• TASK GOAL
The response must consist of every record, restated word for word.

== Segment start ==

import Summits.CriticalPhenomena.SAWScalingLimit.Theses.SAWLoopFugacityFlow
import Summits.CriticalPhenomena.SAWScalingLimit.Theorems.SimpleSubseqLimits.Negative.SimpleSubseqLimitsNecessary
import Summits.CriticalPhenomena.SAWScalingLimit.Theorems.SAWLoopFugacityFlowAvoidanceDeterminesLaw
import HarnessLib

/-!
# `SAWLoopFugacityFlow.LimitAvoidanceValues` (stmt-CriticalPhenomena-18170): where the support item sits

The item says: every subsequential weak limit `ν` of the pushed-forward critical SAW laws along an
endpoint approximation of a Dobrushin domain `(D; a, b)` has the hull-avoidance values of SOME chordal
SLE_(8/3) law `μ` of `D`.  Mathematically this is the restriction content of the Lawler–Schramm–Werner
prediction for subsequential limits, an open problem; inside the route it is delivered by the A-side
(`SlitSplit.limitAvoidanceValues_of_avoidanceLimit : AvoidanceLimit → LimitAvoidanceValues`, landed in
`Theorems/SAWLoopFugacityFlowSimpleSubseqLimitsSplit.lean`).  This helper file records, sorry-free and
from landed theorems only, the remaining arrows around the item:

* `limitAvoidanceValues_of_subseqIdentification` — identified limits carry their own values
  (`SubseqIdentification → LimitAvoidanceValues`, witness `μ := ν`);
* `limitAvoidanceValues_of_sawScalingLimit` — **the item is NECESSARY for the summit conjunct**
  (`SAWScalingLimit → LimitAvoidanceValues`): under convergence in law to SLE_(8/3) every weak
  subsequential limit IS the SLE law (`Negative.isSLELaw_of_weakLimit`, uniqueness of weak limits), so a
  refutation of the item would refute `SAWScalingLimit` as typed (`not_sawScalingLimit_of_not_limitAvoidanceValues`);
* `subseqIdentification_of_limitAvoidanceValues` — conversely, the item together with the parent crux
  `SimpleSubseqLimits` identifies every subsequential limit (`AvoidanceDeterminesLaw_proof` + the SLE
  carrier `Negative.ae_carrier_of_isSLELaw`), whence the exact position
  `subseqIdentification_iff : SubseqIdentification ↔ (LimitAvoidanceValues ∧ SimpleSubseqLimits)`.

References: G. F. Lawler, O. Schramm, W. Werner, *Conformal restriction: the chordal case*, J. Amer.
Math. Soc. 16 (2003), §3 and Thm. 6.1; *On the scaling limit of planar self-avoiding walk*, Proc.
Sympos. Pure Math. 72 (2004), §4.1, Prediction 1.
-/

noncomputable section

open MeasureTheory Filter Topology Set
open Literature.Probability.RandomPlanarGeometry Literature.Probability.RandomPlanarGeometry.SAW
open Literature.Probability.LatticeModels
open scoped ENNReal NNReal BoundedContinuousFunction

namespace Summit.CriticalPhenomena.SAWScalingLimit.Theorems.LimitAvoidanceValues

open Summit.CriticalPhenomena.SAWScalingLimit.Theses.SAWLoopFugacityFlow
  (LimitAvoidanceValues SubseqIdentification SimpleSubseqLimits)
open Summit.CriticalPhenomena.SAWScalingLimit.Theorems.SimpleSubseqLimits.Negative
  (ae_carrier_of_isSLELaw isSLELaw_of_weakLimit)
open Summit.CriticalPhenomena.SAWScalingLimit.Theorems.AvoidanceDeterminesLaw
  (AvoidanceDeterminesLaw_proof)

/-- **Identified limits carry SLE values**: if every subsequential weak limit of the critical SAW laws
is an SLE_(8/3) law (`SubseqIdentification`, stmt-CriticalPhenomena-0783), then it has the
hull-avoidance values of some SLE_(8/3) law — itself. [folklore] -/
theorem limitAvoidanceValues_of_subseqIdentification (hI : SubseqIdentification) :
    LimitAvoidanceValues := by
  intro D a b hab s ν hs hν hw
  exact ⟨ν, hI D a b hab s ν hs hν hw, fun _ _ _ _ _ => rfl⟩

/-- **The item is necessary for the summit conjunct**: `SAWScalingLimit → LimitAvoidanceValues`.
Under convergence in law of the critical SAW to chordal SLE_(8/3) every weak subsequential limit is
that SLE law (weak limits of probability measures on `CurveClass ℂ` are unique), so it carries the
SLE_(8/3) hull-avoidance values. [folklore] -/
theorem limitAvoidanceValues_of_sawScalingLimit (hS : _root_.SAWScalingLimit) :
    LimitAvoidanceValues := by
  intro D a b hab s ν hs hν hw
  haveI := hν
  exact ⟨ν, isSLELaw_of_weakLimit (hS D a b hab) hs hw, fun _ _ _ _ _ => rfl⟩

/-- **Refuting the item refutes the summit conjunct**: a subsequential limit of critical SAW whose
hull-avoidance values are those of no SLE_(8/3) law contradicts `SAWScalingLimit` as typed.
[folklore] -/
theorem not_sawScalingLimit_of_not_limitAvoidanceValues (h : ¬ LimitAvoidanceValues) :
    ¬ _root_.SAWScalingLimit :=
  fun hS => h (limitAvoidanceValues_of_sawScalingLimit hS)

/-- **Values + simplicity identify the limit**: if a subsequential weak limit `ν` has the
hull-avoidance values of an SLE_(8/3) law `μ` (the item) and is carried by simple chords from `a` to
`b` meeting `∂D` only at `a`, `b` (the parent crux `SimpleSubseqLimits`), then `ν = μ` is an
SLE_(8/3) law: the SLE law is so carried (Rohde–Schramm, `Negative.ae_carrier_of_isSLELaw`) and
"avoidance determines the law" (`AvoidanceDeterminesLaw_proof`, LSW 2003 §3).
[cite: LawlerSchrammWerner2003Restriction, §3] -/
theorem subseqIdentification_of_limitAvoidanceValues (hV : LimitAvoidanceValues)
    (hSim : SimpleSubseqLimits) : SubseqIdentification := by
  intro D a b hab s ν hs hν hw
  obtain ⟨μ, hμ, hagree⟩ := hV D a b hab s ν hs hν hw
  haveI : Fact Literature.Probability.Process.isProjectiveLimit_preWienerMeasure :=
    ⟨isProjectiveLimit_preWienerMeasure_holds⟩
  haveI := hμ.isProbabilityMeasure
  have hμν : μ = ν :=
    AvoidanceDeterminesLaw_proof D μ ν inferInstance hν (ae_carrier_of_isSLELaw hμ)
      (hSim D a b hab s ν hs hν hw) fun D' hsub h0 h1 hε => (hagree D' hsub h0 h1 hε).symm
  exact hμν ▸ hμ

/-- **Exact position of the item**: identification of subsequential limits
(`SubseqIdentification`, stmt-CriticalPhenomena-0783) is equivalent to the conjunction of the item
with its parent crux `SimpleSubseqLimits` (stmt-CriticalPhenomena-4982). [folklore] -/
theorem subseqIdentification_iff :
    SubseqIdentification ↔ (LimitAvoidanceValues ∧ SimpleSubseqLimits) := by
  refine ⟨fun hI => ⟨limitAvoidanceValues_of_subseqIdentification hI, ?_⟩,
    fun h => subseqIdentification_of_limitAvoidanceValues h.1 h.2⟩
  intro D a b hab s ν hs hν hw
  exact ae_carrier_of_isSLELaw (hI D a b hab s ν hs hν hw)

end Summit.CriticalPhenomena.SAWScalingLimit.Theorems.LimitAvoidanceValues

end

== Segment end ==

• WRITTEN ANSWER
import Summits.CriticalPhenomena.SAWScalingLimit.Theses.SAWLoopFugacityFlow
import Summits.CriticalPhenomena.SAWScalingLimit.Theorems.SimpleSubseqLimits.Negative.SimpleSubseqLimitsNecessary
import Summits.CriticalPhenomena.SAWScalingLimit.Theorems.SAWLoopFugacityFlowAvoidanceDeterminesLaw
import HarnessLib

/-!
# `SAWLoopFugacityFlow.LimitAvoidanceValues` (stmt-CriticalPhenomena-18170): where the support item sits

The item says: every subsequential weak limit `ν` of the pushed-forward critical SAW laws along an
endpoint approximation of a Dobrushin domain `(D; a, b)` has the hull-avoidance values of SOME chordal
SLE_(8/3) law `μ` of `D`.  Mathematically this is the restriction content of the Lawler–Schramm–Werner
prediction for subsequential limits, an open problem; inside the route it is delivered by the A-side
(`SlitSplit.limitAvoidanceValues_of_avoidanceLimit : AvoidanceLimit → LimitAvoidanceValues`, landed in
`Theorems/SAWLoopFugacityFlowSimpleSubseqLimitsSplit.lean`).  This helper file records, sorry-free and
from landed theorems only, the remaining arrows around the item:

* `limitAvoidanceValues_of_subseqIdentification` — identified limits carry their own values
  (`SubseqIdentification → LimitAvoidanceValues`, witness `μ := ν`);
* `limitAvoidanceValues_of_sawScalingLimit` — **the item is NECESSARY for the summit conjunct**
  (`SAWScalingLimit → LimitAvoidanceValues`): under convergence in law to SLE_(8/3) every weak
  subsequential limit IS the SLE law (`Negative.isSLELaw_of_weakLimit`, uniqueness of weak limits), so a
  refutation of the item would refute `SAWScalingLimit` as typed (`not_sawScalingLimit_of_not_limitAvoidanceValues`);
* `subseqIdentification_of_limitAvoidanceValues` — conversely, the item together with the parent crux
  `SimpleSubseqLimits` identifies every subsequential limit (`AvoidanceDeterminesLaw_proof` + the SLE
  carrier `Negative.ae_carrier_of_isSLELaw`), whence the exact position
  `subseqIdentification_iff : SubseqIdentification ↔ (LimitAvoidanceValues ∧ SimpleSubseqLimits)`.

References: G. F. Lawler, O. Schramm, W. Werner, *Conformal restriction: the chordal case*, J. Amer.
Math. Soc. 16 (2003), §3 and Thm. 6.1; *On the scaling limit of planar self-avoiding walk*, Proc.
Sympos. Pure Math. 72 (2004), §4.1, Prediction 1.
-/

noncomputable section

open MeasureTheory Filter Topology Set
open Literature.Probability.RandomPlanarGeometry Literature.Probability.RandomPlanarGeometry.SAW
open Literature.Probability.LatticeModels
open scoped ENNReal NNReal BoundedContinuousFunction

namespace Summit.CriticalPhenomena.SAWScalingLimit.Theorems.LimitAvoidanceValues

open Summit.CriticalPhenomena.SAWScalingLimit.Theses.SAWLoopFugacityFlow
  (LimitAvoidanceValues SubseqIdentification SimpleSubseqLimits)
open Summit.CriticalPhenomena.SAWScalingLimit.Theorems.SimpleSubseqLimits.Negative
  (ae_carrier_of_isSLELaw isSLELaw_of_weakLimit)
open Summit.CriticalPhenomena.SAWScalingLimit.Theorems.AvoidanceDeterminesLaw
  (AvoidanceDeterminesLaw_proof)

/-- **Identified limits carry SLE values**: if every subsequential weak limit of the critical SAW laws
is an SLE_(8/3) law (`SubseqIdentification`, stmt-CriticalPhenomena-0783), then it has the
hull-avoidance values of some SLE_(8/3) law — itself. [folklore] -/
theorem limitAvoidanceValues_of_subseqIdentification (hI : SubseqIdentification) :
    LimitAvoidanceValues := by
  intro D a b hab s ν hs hν hw
  exact ⟨ν, hI D a b hab s ν hs hν hw, fun _ _ _ _ _ => rfl⟩

/-- **The item is necessary for the summit conjunct**: `SAWScalingLimit → LimitAvoidanceValues`.
Under convergence in law of the critical SAW to chordal SLE_(8/3) every weak subsequential limit is
that SLE law (weak limits of probability measures on `CurveClass ℂ` are unique), so it carries the
SLE_(8/3) hull-avoidance values. [folklore] -/
theorem limitAvoidanceValues_of_sawScalingLimit (hS : _root_.SAWScalingLimit) :
    LimitAvoidanceValues := by
  intro D a b hab s ν hs hν hw
  haveI := hν
  exact ⟨ν, isSLELaw_of_weakLimit (hS D a b hab) hs hw, fun _ _ _ _ _ => rfl⟩

/-- **Refuting the item refutes the summit conjunct**: a subsequential limit of critical SAW whose
hull-avoidance values are those of no SLE_(8/3) law contradicts `SAWScalingLimit` as typed.
[folklore] -/
theorem not_sawScalingLimit_of_not_limitAvoidanceValues (h : ¬ LimitAvoidanceValues) :
    ¬ _root_.SAWScalingLimit :=
  fun hS => h (limitAvoidanceValues_of_sawScalingLimit hS)

/-- **Values + simplicity identify the limit**: if a subsequential weak limit `ν` has the
hull-avoidance values of an SLE_(8/3) law `μ` (the item) and is carried by simple chords from `a` to
`b` meeting `∂D` only at `a`, `b` (the parent crux `SimpleSubseqLimits`), then `ν = μ` is an
SLE_(8/3) law: the SLE law is so carried (Rohde–Schramm, `Negative.ae_carrier_of_isSLELaw`) and
"avoidance determines the law" (`AvoidanceDeterminesLaw_proof`, LSW 2003 §3).
[cite: LawlerSchrammWerner2003Restriction, §3] -/
theorem subseqIdentification_of_limitAvoidanceValues (hV : LimitAvoidanceValues)
    (hSim : SimpleSubseqLimits) : SubseqIdentification := by
  intro D a b hab s ν hs hν hw
  obtain ⟨μ, hμ, hagree⟩ := hV D a b hab s ν hs hν hw
  haveI : Fact Literature.Probability.Process.isProjectiveLimit_preWienerMeasure :=
    ⟨isProjectiveLimit_preWienerMeasure_holds⟩
  haveI := hμ.isProbabilityMeasure
  have hμν : μ = ν :=
    AvoidanceDeterminesLaw_proof D μ ν inferInstance hν (ae_carrier_of_isSLELaw hμ)
      (hSim D a b hab s ν hs hν hw) fun D' hsub h0 h1 hε => (hagree D' hsub h0 h1 hε).symm
  exact hμν ▸ hμ

/-- **Exact position of the item**: identification of subsequential limits
(`SubseqIdentification`, stmt-CriticalPhenomena-0783) is equivalent to the conjunction of the item
with its parent crux `SimpleSubseqLimits` (stmt-CriticalPhenomena-4982). [folklore] -/
theorem subseqIdentification_iff :
    SubseqIdentification ↔ (LimitAvoidanceValues ∧ SimpleSubseqLimits) := by
  refine ⟨fun hI => ⟨limitAvoidanceValues_of_subseqIdentification hI, ?_⟩,
    fun h => subseqIdentification_of_limitAvoidanceValues h.1 h.2⟩
  intro D a b hab s ν hs hν hw
  exact ae_carrier_of_isSLELaw (hI D a b hab s ν hs hν hw)

end Summit.CriticalPhenomena.SAWScalingLimit.Theorems.LimitAvoidanceValues

end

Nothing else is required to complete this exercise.